Task prompt: From the entries below, reproduce exactly the line containing "rw [sHom_psi_eq_mk v", the line containing "exact boundaryModP_sHom v hπ p hpow y", and every line in between, with nothing added.

Records for processing:
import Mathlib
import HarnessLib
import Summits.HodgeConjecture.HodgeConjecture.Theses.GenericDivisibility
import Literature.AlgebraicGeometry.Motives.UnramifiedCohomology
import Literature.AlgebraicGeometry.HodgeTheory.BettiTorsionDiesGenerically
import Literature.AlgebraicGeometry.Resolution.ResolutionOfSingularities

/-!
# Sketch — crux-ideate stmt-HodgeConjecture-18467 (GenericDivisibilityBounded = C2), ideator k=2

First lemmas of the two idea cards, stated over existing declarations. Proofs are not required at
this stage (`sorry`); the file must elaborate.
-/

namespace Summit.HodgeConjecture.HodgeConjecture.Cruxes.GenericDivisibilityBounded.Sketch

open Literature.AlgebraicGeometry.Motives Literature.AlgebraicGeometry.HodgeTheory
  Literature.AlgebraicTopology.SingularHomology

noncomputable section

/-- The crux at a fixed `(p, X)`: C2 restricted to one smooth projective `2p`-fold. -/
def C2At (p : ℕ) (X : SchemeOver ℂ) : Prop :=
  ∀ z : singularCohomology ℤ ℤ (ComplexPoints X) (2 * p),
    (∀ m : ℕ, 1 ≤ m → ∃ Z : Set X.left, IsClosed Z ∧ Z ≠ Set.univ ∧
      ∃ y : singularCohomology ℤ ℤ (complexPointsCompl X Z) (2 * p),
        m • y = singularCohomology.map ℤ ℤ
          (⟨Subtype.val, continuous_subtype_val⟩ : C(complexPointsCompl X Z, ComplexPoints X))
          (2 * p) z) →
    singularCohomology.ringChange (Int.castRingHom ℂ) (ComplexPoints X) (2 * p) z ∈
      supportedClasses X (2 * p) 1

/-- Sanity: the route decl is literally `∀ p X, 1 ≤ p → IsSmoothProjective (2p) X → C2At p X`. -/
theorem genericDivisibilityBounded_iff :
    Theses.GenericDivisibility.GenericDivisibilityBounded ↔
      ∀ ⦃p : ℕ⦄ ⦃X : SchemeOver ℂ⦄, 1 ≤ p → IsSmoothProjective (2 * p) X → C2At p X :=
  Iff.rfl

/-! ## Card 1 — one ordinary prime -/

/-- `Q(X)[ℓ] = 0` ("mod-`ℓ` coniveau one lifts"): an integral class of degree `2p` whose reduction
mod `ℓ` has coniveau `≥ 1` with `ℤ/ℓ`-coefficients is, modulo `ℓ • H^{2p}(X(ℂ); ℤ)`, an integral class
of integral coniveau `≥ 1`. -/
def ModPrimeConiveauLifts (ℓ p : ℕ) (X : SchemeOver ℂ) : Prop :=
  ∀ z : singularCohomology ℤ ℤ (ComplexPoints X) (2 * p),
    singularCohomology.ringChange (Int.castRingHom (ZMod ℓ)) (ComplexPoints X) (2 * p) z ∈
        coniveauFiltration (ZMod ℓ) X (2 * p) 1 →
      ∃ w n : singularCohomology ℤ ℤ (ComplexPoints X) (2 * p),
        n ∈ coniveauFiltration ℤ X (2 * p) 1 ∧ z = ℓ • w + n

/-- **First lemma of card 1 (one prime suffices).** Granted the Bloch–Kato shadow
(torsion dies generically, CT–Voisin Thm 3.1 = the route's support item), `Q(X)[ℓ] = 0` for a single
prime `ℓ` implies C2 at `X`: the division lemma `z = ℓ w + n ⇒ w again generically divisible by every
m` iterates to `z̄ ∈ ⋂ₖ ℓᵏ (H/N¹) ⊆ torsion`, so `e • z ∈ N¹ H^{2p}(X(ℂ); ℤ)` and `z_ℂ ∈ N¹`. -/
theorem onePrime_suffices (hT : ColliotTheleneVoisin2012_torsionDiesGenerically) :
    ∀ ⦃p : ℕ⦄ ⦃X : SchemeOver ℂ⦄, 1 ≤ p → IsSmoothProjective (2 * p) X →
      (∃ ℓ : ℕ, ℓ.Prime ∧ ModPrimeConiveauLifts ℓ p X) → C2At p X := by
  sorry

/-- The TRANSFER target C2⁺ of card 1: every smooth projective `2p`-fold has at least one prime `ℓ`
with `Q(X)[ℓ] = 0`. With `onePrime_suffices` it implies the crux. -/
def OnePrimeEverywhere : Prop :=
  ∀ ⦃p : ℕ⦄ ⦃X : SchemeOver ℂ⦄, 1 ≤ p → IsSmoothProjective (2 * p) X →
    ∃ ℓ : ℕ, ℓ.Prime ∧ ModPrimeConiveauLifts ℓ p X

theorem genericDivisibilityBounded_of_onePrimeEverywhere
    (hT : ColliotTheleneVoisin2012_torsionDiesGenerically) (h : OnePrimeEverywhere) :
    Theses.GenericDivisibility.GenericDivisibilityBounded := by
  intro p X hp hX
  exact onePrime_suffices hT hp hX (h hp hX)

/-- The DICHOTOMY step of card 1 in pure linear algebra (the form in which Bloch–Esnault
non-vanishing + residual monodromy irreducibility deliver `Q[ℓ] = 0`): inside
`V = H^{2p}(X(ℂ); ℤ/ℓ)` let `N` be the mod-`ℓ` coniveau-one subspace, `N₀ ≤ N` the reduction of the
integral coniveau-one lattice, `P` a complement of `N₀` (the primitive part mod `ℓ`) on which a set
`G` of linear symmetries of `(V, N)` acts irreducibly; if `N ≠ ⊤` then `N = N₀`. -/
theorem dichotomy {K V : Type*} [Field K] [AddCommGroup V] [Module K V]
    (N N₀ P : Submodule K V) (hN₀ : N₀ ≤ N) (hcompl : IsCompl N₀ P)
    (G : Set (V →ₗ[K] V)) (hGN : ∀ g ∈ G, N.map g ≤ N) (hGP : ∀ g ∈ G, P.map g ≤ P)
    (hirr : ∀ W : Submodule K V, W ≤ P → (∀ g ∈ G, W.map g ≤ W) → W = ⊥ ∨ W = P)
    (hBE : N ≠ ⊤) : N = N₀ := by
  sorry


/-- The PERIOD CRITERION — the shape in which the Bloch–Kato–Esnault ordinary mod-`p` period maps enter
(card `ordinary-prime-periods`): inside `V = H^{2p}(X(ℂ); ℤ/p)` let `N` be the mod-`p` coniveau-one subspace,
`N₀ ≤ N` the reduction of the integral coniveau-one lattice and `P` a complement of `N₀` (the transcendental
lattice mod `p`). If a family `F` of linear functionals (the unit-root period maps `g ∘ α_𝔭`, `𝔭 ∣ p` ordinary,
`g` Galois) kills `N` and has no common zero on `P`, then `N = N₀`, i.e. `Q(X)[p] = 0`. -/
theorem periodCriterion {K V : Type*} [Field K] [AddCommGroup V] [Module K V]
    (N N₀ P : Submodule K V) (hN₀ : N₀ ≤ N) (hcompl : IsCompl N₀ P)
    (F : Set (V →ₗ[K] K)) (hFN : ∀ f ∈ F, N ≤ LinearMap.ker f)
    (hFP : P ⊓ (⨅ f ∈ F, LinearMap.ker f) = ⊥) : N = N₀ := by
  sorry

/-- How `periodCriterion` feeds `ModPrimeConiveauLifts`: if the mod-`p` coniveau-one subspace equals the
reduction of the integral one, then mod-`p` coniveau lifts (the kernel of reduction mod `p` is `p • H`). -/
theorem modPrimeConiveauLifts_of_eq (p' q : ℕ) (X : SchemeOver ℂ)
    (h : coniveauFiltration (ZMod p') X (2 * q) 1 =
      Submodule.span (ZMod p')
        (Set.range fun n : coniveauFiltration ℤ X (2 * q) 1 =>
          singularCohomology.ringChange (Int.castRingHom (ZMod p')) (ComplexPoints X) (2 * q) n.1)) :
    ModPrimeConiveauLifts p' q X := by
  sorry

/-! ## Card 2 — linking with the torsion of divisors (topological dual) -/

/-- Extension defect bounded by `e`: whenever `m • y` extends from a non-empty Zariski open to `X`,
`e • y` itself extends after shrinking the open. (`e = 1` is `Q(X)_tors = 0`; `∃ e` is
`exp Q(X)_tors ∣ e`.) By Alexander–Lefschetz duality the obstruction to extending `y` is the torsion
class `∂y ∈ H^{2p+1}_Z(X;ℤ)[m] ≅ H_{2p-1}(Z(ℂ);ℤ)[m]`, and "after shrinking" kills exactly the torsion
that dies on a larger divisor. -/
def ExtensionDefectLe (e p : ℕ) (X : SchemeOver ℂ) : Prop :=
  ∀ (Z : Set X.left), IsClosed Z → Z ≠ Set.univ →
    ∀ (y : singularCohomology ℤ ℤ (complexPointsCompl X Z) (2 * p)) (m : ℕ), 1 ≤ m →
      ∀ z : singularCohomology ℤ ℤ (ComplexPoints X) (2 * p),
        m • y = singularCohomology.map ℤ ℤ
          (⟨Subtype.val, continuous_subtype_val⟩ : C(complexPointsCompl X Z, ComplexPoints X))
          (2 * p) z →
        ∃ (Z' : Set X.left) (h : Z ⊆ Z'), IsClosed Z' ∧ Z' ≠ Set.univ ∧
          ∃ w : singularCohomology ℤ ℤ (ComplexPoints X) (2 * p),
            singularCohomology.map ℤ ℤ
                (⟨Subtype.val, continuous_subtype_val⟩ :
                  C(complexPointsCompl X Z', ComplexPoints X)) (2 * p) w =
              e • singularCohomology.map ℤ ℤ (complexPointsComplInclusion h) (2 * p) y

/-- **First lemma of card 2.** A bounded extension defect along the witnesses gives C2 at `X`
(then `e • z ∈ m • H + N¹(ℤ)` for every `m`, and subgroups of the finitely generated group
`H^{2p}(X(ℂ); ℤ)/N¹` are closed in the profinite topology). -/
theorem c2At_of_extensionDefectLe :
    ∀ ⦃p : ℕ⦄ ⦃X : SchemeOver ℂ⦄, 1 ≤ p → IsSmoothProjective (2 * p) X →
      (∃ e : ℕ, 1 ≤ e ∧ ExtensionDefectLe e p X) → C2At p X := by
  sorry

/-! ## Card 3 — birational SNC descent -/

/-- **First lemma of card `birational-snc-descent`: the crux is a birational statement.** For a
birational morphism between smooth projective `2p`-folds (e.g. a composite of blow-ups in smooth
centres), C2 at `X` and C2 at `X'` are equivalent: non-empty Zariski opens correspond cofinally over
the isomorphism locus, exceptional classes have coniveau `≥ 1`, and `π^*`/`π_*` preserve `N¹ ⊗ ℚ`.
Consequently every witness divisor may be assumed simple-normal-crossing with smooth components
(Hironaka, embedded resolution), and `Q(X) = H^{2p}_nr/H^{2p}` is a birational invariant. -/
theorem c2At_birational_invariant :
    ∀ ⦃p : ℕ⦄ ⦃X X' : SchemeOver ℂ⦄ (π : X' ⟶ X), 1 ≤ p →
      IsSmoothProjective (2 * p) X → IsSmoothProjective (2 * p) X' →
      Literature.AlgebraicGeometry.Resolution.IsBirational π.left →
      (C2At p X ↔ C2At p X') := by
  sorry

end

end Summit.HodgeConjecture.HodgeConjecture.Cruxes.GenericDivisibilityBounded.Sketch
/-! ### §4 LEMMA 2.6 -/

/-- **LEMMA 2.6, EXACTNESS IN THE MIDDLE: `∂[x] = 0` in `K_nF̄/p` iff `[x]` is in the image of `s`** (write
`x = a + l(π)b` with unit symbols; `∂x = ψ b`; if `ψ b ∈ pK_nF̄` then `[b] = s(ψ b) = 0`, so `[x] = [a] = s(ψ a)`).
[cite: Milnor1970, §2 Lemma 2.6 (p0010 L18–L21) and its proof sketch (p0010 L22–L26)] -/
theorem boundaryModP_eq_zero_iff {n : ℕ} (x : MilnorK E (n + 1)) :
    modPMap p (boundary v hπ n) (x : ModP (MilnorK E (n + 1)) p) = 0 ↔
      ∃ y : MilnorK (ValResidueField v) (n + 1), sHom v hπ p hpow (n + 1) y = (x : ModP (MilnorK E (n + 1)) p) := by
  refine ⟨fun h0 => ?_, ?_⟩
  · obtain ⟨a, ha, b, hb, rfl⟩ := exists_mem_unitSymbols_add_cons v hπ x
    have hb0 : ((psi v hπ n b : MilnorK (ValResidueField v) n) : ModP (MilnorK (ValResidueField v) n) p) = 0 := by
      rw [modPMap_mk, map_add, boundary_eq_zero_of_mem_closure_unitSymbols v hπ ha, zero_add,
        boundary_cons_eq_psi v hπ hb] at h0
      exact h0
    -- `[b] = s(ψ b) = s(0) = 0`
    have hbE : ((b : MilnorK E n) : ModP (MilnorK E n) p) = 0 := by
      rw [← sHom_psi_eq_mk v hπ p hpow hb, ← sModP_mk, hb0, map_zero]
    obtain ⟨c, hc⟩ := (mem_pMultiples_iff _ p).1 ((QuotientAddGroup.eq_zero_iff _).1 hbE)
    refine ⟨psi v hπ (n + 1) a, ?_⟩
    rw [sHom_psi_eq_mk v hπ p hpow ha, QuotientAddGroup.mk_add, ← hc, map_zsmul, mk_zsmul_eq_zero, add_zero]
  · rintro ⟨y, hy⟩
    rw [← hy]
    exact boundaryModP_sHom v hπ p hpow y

* * *

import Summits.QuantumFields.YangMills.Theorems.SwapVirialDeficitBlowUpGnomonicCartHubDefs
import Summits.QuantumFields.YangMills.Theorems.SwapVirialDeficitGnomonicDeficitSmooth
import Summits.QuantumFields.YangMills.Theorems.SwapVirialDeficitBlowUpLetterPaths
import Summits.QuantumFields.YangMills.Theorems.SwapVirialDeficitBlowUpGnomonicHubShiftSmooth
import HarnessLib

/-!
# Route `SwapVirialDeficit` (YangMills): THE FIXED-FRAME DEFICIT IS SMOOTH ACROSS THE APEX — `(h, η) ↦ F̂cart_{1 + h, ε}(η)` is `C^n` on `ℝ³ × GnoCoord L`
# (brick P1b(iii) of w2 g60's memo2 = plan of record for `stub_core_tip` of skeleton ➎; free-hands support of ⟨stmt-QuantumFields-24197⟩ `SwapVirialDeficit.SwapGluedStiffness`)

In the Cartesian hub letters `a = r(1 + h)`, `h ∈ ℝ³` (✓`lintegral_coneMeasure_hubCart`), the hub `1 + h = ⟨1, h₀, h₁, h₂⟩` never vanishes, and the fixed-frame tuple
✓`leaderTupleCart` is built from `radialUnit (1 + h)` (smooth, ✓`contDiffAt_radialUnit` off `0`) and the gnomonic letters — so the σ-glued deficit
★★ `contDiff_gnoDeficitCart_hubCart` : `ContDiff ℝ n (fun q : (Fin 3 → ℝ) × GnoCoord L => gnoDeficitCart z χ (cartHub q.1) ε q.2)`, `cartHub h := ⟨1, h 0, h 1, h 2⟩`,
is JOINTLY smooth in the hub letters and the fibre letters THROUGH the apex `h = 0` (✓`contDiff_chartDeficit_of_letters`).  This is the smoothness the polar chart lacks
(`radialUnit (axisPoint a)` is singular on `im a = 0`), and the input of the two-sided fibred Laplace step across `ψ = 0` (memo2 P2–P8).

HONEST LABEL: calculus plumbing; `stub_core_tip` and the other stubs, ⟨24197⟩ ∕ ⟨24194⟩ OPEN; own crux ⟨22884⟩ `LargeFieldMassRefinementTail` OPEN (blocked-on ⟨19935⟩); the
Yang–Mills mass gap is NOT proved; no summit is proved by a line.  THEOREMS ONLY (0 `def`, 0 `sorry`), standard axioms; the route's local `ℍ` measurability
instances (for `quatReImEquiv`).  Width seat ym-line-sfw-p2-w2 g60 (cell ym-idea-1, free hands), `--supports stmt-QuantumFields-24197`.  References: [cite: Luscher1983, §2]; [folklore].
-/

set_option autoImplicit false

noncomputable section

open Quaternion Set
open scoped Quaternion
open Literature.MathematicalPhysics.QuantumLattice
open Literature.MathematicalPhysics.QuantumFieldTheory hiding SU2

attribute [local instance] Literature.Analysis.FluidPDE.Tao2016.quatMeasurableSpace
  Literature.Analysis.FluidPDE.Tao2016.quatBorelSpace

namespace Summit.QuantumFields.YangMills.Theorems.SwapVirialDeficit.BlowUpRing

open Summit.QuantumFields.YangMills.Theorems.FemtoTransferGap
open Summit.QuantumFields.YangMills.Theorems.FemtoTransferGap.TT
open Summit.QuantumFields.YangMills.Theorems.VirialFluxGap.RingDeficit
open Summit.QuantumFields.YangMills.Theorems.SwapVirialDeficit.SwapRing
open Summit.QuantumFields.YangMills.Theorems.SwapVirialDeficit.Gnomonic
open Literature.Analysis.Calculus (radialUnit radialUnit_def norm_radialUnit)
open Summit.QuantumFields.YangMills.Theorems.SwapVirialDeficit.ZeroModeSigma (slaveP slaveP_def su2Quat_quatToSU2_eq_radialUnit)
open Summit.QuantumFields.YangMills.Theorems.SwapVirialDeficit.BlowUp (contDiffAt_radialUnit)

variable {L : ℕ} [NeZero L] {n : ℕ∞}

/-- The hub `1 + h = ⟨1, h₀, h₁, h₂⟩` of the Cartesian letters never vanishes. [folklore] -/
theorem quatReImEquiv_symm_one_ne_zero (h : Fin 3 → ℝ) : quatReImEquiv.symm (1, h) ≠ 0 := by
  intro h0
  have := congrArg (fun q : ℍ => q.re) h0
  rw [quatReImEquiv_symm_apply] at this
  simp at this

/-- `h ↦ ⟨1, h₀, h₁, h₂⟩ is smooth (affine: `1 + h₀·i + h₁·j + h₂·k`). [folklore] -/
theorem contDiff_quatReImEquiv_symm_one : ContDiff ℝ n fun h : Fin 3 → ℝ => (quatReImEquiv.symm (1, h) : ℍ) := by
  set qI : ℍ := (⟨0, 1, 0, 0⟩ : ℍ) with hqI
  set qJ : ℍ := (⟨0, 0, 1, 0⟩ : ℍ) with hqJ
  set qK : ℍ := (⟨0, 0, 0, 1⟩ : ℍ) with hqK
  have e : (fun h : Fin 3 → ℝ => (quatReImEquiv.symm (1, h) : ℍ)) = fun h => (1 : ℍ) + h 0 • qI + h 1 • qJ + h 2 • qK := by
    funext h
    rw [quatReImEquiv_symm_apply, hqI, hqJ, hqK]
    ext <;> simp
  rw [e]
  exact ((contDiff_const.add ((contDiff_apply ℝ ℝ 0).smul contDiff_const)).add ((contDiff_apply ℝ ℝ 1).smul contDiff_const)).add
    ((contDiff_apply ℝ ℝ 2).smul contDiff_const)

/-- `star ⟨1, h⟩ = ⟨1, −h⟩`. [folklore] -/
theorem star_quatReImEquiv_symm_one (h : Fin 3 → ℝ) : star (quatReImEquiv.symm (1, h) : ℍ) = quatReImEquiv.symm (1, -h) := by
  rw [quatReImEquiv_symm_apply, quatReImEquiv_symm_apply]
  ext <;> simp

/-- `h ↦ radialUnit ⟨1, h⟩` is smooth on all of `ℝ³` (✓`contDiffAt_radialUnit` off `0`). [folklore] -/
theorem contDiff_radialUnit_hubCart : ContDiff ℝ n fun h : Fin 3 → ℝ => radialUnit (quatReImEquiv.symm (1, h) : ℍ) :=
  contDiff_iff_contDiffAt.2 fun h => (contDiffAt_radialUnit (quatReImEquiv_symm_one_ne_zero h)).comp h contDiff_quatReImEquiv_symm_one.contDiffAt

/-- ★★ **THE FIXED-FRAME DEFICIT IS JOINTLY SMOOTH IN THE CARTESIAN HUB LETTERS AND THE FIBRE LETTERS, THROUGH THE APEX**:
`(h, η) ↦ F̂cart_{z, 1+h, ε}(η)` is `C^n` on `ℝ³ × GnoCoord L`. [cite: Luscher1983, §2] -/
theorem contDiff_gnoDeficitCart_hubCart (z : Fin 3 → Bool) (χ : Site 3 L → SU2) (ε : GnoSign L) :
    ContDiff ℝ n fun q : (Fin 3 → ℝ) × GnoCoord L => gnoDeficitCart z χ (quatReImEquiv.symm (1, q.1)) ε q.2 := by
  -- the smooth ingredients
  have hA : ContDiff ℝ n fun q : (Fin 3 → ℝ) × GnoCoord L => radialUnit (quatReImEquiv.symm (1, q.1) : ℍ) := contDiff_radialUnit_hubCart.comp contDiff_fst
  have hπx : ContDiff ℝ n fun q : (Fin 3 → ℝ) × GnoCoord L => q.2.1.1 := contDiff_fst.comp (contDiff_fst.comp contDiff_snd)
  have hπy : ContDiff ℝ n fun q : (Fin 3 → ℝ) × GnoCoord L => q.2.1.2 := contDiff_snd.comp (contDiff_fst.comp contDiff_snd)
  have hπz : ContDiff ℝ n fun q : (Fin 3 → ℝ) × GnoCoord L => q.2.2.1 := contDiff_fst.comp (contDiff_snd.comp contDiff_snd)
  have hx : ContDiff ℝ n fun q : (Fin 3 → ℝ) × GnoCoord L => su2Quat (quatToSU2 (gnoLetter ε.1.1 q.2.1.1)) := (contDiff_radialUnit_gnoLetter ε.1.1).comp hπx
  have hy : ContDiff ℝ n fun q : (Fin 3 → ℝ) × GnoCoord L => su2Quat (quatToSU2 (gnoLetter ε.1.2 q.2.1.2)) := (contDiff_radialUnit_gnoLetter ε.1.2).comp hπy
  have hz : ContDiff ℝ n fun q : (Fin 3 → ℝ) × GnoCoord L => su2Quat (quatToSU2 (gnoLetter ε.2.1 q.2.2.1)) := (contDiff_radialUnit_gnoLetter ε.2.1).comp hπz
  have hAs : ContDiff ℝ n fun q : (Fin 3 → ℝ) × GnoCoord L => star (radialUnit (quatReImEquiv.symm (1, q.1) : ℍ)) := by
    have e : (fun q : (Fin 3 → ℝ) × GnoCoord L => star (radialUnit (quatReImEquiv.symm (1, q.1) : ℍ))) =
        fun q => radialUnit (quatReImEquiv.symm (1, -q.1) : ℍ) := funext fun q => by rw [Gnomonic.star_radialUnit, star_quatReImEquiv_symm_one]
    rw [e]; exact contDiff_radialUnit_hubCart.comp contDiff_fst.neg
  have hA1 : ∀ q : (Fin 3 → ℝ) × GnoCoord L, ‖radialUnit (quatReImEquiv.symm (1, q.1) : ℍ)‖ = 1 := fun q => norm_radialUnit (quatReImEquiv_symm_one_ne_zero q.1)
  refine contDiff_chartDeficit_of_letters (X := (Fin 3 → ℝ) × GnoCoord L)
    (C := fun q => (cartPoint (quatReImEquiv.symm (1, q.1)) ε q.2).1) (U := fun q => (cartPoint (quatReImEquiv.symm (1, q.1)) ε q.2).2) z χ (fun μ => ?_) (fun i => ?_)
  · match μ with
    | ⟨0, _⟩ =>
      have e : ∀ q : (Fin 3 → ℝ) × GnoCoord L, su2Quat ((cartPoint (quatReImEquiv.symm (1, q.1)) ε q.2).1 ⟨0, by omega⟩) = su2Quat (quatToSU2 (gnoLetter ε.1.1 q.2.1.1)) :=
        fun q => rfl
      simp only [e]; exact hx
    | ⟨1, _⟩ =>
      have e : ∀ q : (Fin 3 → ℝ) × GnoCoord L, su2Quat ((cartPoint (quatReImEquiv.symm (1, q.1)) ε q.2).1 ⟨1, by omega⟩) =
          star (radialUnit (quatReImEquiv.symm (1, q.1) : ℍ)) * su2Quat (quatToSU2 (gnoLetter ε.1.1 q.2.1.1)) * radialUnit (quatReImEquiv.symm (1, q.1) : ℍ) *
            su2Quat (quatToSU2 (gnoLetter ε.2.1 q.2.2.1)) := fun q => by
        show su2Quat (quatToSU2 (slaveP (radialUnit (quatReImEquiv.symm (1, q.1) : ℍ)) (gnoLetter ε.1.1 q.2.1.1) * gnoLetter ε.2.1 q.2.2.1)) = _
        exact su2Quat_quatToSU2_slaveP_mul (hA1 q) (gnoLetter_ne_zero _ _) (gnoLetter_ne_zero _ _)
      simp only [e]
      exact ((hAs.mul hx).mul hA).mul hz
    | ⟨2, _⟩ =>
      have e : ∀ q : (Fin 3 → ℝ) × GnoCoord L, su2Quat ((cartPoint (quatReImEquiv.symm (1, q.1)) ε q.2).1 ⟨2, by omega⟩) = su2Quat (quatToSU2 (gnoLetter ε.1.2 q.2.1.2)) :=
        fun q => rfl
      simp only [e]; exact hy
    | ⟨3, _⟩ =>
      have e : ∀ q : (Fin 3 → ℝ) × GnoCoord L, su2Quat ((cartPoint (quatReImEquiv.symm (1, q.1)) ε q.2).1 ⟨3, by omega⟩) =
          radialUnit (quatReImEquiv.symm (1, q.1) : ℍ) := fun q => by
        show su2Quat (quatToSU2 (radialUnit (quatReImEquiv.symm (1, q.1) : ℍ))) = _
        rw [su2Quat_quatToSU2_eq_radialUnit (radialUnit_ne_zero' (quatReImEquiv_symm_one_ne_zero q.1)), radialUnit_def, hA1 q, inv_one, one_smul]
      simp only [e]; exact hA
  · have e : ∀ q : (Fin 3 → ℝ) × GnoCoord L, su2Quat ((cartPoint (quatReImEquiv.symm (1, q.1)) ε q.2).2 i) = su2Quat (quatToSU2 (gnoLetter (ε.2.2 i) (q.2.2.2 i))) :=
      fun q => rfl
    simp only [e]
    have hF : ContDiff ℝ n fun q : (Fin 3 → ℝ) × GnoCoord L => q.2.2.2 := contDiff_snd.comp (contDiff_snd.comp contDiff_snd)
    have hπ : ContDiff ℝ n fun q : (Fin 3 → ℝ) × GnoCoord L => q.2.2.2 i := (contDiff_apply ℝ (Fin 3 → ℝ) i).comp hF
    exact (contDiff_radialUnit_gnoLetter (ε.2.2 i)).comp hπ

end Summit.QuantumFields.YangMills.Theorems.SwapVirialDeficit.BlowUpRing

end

Answer section:
    rw [sHom_psi_eq_mk v hπ p hpow ha, QuotientAddGroup.mk_add, ← hc, map_zsmul, mk_zsmul_eq_zero, add_zero]
  · rintro ⟨y, hy⟩
    rw [← hy]
    exact boundaryModP_sHom v hπ p hpow y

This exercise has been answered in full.